Недооценивают ли науку?
Порой ученых слегка расстраивает то обстоятельство, что обычные люди в большинстве своем очевидно мало интересуются научными достижениями и прорывами.
В объяснении этого, реального или мнимого, безразличия к науке Вольтер сходился с Сэмюелом Джонсоном, и сам данный факт столь невероятного совпадения мнений кое о чем говорит. Объяснение выглядит обоснованным, и ученым стоит с ним смириться, как бы досадно ни было. Наука не оказывает значимого влияния на человеческие отношения – будь то отношения правителя и подданных или les passions de l’ame[37]; вдобавок она не дает поводов к восторгам и страданиям и не воздействует на характер и глубину эстетического удовольствия.
В своем «Философском словаре» Вольтер писал, что естествознание «столь несущественно для обыденной жизни, что философы в нем не нуждаются; требуются целые столетия, чтобы усвоить хотя бы часть законов природы, но мудрецу достаточно всего лишь одного дня, чтобы изучить людские обязанности».

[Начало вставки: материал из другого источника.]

import Summits.QuantumFields.BalabanUV.T4Continuum.Support.NE7MultiplierDensity
import HarnessLib

/-!
# NE7FrameFreeDifferential — ON TOP-FRAME-FREE DIRECTIONS THE DIFFERENTIAL OF THE FRAMED `(j+1)`-FOLD AVERAGE IS THE STRAIGHT TOWER: `framePotW L (j+1) W φ = 0 ⟹ levelQ′ L M′ j W (res φ) =
# skewPR M′ (res (QbarIter L (j+1) W φ))` (lineage `b2b-balaban-t4-ne7-p1`, gen 119, file H4 = the «frame-free bridge» of ROAD-G119 §2(d)∕§5 S3)

Cell `pub-balaban`, rung (B)+1 sub-cell t4, CRUX PROVER NE7 #1 (OWNER of row NE7), generation 119.
WHY (memo ROAD-G119 §2(d)).  H3 ✓ `NE7StrippedConstraintSocket.multiplier_transport_levelQ` (ii) computes the multiplier term of the bordered Hessian through the STRIPPED (double-bar) constraint `Ψ`
on exactly those fine directions `X` with `Q′X = DΨ(0)X`, and `DΨ(0)` is the straight tower `QbarIter` (read on the torus).  By row NE3's structure theorem ✓ `dirIter_eq_QbarIter_add_gaugeDir`
(`dirIter = QbarIter + gaugeDir(cavgIter)(framePotW)`) and row NE7b's dictionary ✓ `NE7MultiplierDensity.levelQ'_resDir_eq_skewPR_dirIter` (`levelQ′(res φ) = skewPR(res(dirIter φ))`), the framed
differential `Q′ = levelQ′` agrees with `skewPR∘res∘QbarIter` on every direction whose ACCUMULATED FRAME GENERATOR VANISHES — the slice representatives `R₀ṽ + T_♮(U♯)` of ✓ `NE7SliceRepLetters`
(`T_♮ = frameFreeBlockLandauW`, `R₀ = rightInvW0` top-frame-free).  THIS FILE is that bridge (general `d`, base `W` in the multi-level class).
WHAT ([folklore]; 0 def, 0 sorry): `gaugeDir_fun_zero` (`gaugeDir W 0 = 0`); **`levelQ'_resDir_eq_skewPR_QbarIter_of_frameFree`**; **`levelQ'_eq_skewPR_QbarIter_of_frameFree`** (torus form: for
`X : TDir` with `framePotW L (j+1) W X̃ = 0`, `X̃ = chartDir id X`: `levelQ′ W X = skewPR(res(QbarIter L (j+1) W X̃))`).
HONEST FRAMING (page 1): composition of landed kernel theorems; nothing of Bałaban's asserted ([Balaban1985Averaging] (42), (112), (120) context only); NOT (G′), NOT NE7 as a spine node; spine
0∕9; finite T⁴ rung (B)+1 — NOT infinite volume, NOT mass gap, NOT BetaPertH, NOT Clay.
-/

set_option autoImplicit false

open scoped BigOperators Matrix Matrix.Norms.L2Operator Topology

namespace Summit.QuantumFields.BalabanUV.T4Continuum.NE7FrameFreeDifferential

open Literature.MathematicalPhysics.QuantumFieldTheory.Balaban1983to89
open B7Prop1Explicit B7Prop2Explicit
open T4AveragingDeficitWall (IsUnitaryCfg IsSkewDir SmallField)
open T4AveragingDeficitWallBoundary (IsPeriodicCfg)
open AveragingDeficitPeriodicCounting (IsPeriodicDir)
open AveragingDeficitTorusChart (TDir chartDir resDir extDir resDir_extDir isPeriodicDir_chartDir)
open AveragingDeficitTwoLevelPrep (skewSub skewPR)
open AveragingDeficitMultiLevelPrep (tower cavgIter levelQ' LevelSmall natCast_tower_succ)
open BlockAveragePushDirGauge (gaugeDir)
open NE3TangentCovariantTower (dirIter QbarIter framePotW dirIter_eq_QbarIter_add_gaugeDir)
open NE7MultiplierDensity (levelQ'_resDir_eq_skewPR_dirIter chartDir_id_eq_extDir)
open NE7FlatAverageCurlCommutation (isSkewDir_chartDir_id)

noncomputable section

variable {d : ℕ} {n : Type} [Fintype n] [DecidableEq n]

/-- The gauge direction generated by the zero site field vanishes. [folklore] -/
theorem gaugeDir_fun_zero (W : Site d → Fin d → (Matrix n n ℂ)ˣ) (z : Site d) (κ : Fin d) :
    gaugeDir W (fun _ : Site d => (0 : Matrix n n ℂ)) z κ = 0 := by
  simp [gaugeDir, T4AveragingDeficitWall.Ad]

/-- **ON TOP-FRAME-FREE DIRECTIONS THE FRAMED DIFFERENTIAL IS THE STRAIGHT TOWER** (direction-field form): for `L ≥ 1`, a unitary `(L·tower L M′ j)`-periodic base `W` with `0 ≤ x`,
`LevelSmall d L j x`, `SmallField W x`, and a skew `(L·tower L M′ j)`-periodic `φ` whose accumulated frame generator vanishes (`framePotW L (j+1) W φ = 0`):
`levelQ′ L M′ j W (res φ) = skewPR M′ (res (QbarIter L (j+1) W φ))`. [folklore] -/
theorem levelQ'_resDir_eq_skewPR_QbarIter_of_frameFree [Nonempty n] {L M' : ℕ} [NeZero L] [NeZero M'] (hL : 1 ≤ L) (j : ℕ)
    {W : Site d → Fin d → (Matrix n n ℂ)ˣ} {x : ℝ} (hW : IsUnitaryCfg W) (hWP : IsPeriodicCfg W ((L : ℤ) * (tower L M' j : ℕ)))
    (hx : 0 ≤ x) (hs : LevelSmall d L j x) (hWx : SmallField W x) {φ : Site d → Fin d → Matrix n n ℂ} (hφs : IsSkewDir φ)
    (hφP : IsPeriodicDir φ ((L * tower L M' j : ℕ) : ℤ)) (hff : framePotW L (j + 1) W φ = fun _ => 0) :
    levelQ' L M' j W (resDir (L * tower L M' j) φ) = skewPR (d := d) (n := n) M' (resDir M' (QbarIter L (j + 1) W φ)) := by
  rw [levelQ'_resDir_eq_skewPR_dirIter hL j hW hWP hx hs hWx hφP]
  have hWP' : IsPeriodicCfg W ((tower L M' (j + 1) : ℕ) : ℤ) := by rw [natCast_tower_succ]; exact hWP
  have hφP' : IsPeriodicDir φ ((tower L M' (j + 1) : ℕ) : ℤ) := by
    rw [natCast_tower_succ]
    have e : ((L * tower L M' j : ℕ) : ℤ) = (L : ℤ) * (tower L M' j : ℕ) := by push_cast; ring
    rw [← e]; exact hφP
  have hstr := dirIter_eq_QbarIter_add_gaugeDir (M := M') hL j hW hWP' hx hs hWx hφs hφP'
  have hdir : dirIter L (j + 1) W φ = QbarIter L (j + 1) W φ := by
    rw [hstr]
    funext z κ
    rw [hff, gaugeDir_fun_zero, add_zero]
  rw [hdir]

/-- **THE SAME FOR TORUS DIRECTIONS**: for `X : TDir d n (L·tower L M′ j)` skew with `framePotW L (j+1) W X̃ = 0` (`X̃ = chartDir id X` its periodic extension):
`levelQ′ L M′ j W X = skewPR M′ (res (QbarIter L (j+1) W X̃))` — the hypothesis `Q′X = DΨ(0)X` of ✓ `NE7StrippedConstraintSocket.multiplier_transport_levelQ` (ii) once `DΨ(0) = skewPR∘res∘QbarIter`
(ROAD-G119 §5 S3). [folklore] -/
theorem levelQ'_eq_skewPR_QbarIter_of_frameFree [Nonempty n] {L M' : ℕ} [NeZero L] [NeZero M'] (hL : 1 ≤ L) (j : ℕ)
    {W : Site d → Fin d → (Matrix n n ℂ)ˣ} {x : ℝ} (hW : IsUnitaryCfg W) (hWP : IsPeriodicCfg W ((L : ℤ) * (tower L M' j : ℕ)))
    (hx : 0 ≤ x) (hs : LevelSmall d L j x) (hWx : SmallField W x) {X : TDir d n (L * tower L M' j)} (hX : X ∈ skewSub d n (L * tower L M' j))
    (hff : framePotW L (j + 1) W (chartDir (ContinuousLinearMap.id ℝ (Matrix n n ℂ)) (L * tower L M' j) X) = fun _ => 0) :
    levelQ' L M' j W X
      = skewPR (d := d) (n := n) M' (resDir M' (QbarIter L (j + 1) W (chartDir (ContinuousLinearMap.id ℝ (Matrix n n ℂ)) (L * tower L M' j) X))) := by
  haveI : NeZero (L * tower L M' j) := ⟨Nat.mul_ne_zero (NeZero.ne L) (AveragingDeficitMultiLevelPrep.tower_ne_zero L M' j)⟩
  have hXres : X = resDir (L * tower L M' j) (chartDir (ContinuousLinearMap.id ℝ (Matrix n n ℂ)) (L * tower L M' j) X) := by
    rw [chartDir_id_eq_extDir, resDir_extDir]
  conv_lhs => rw [hXres]
  exact levelQ'_resDir_eq_skewPR_QbarIter_of_frameFree hL j hW hWP hx hs hWx (isSkewDir_chartDir_id hX)
    (isPeriodicDir_chartDir (ContinuousLinearMap.id ℝ (Matrix n n ℂ)) (L * tower L M' j) X) hff

end

end Summit.QuantumFields.BalabanUV.T4Continuum.NE7FrameFreeDifferential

Доктор Сэмюел Джонсон в «Жизни Мильтона» насмехался над «фантазиями» Мильтона и Абрахама Каули[38] насчет академии, в которой ученики будут овладевать астрономией, физикой и химией в дополнение к общепринятому набору школьных предметов. Он писал:
Правда в том, что познание внешней природы и освоение науки, что требуется или подразумевается таким познанием, не слишком-то высоко ценится обыденным человеческим разумом. Готовимся ли мы действовать или что-то обсуждать, хотим ли сделать что-то полезное или приятное, нашим первым шагом становится религиозное и этическое осознание правильного и неправильного; далее вспоминается история человечества и те образцы поведения, каковые воплощают собой истину и подтверждают обоснованность распространенного мнения. Благоразумие и справедливость суть добродетели и преимущества, ценящиеся всегда и повсюду, и мы, люди, от природы являемся моралистами, а вот геометрами становимся только по воле случая. Наше взаимодействие с разумной природой обусловлено необходимостью, наши размышления о материи сугубо добровольны и возникают лишь в часы досуга. Физическое знание проявляет себя столь редко, что обычный человек способен прожить половину жизни, не имея возможности оценить свои познания в гидростатике или астрономии, зато признаки и качества моральные и благоразумные являют себя моментально.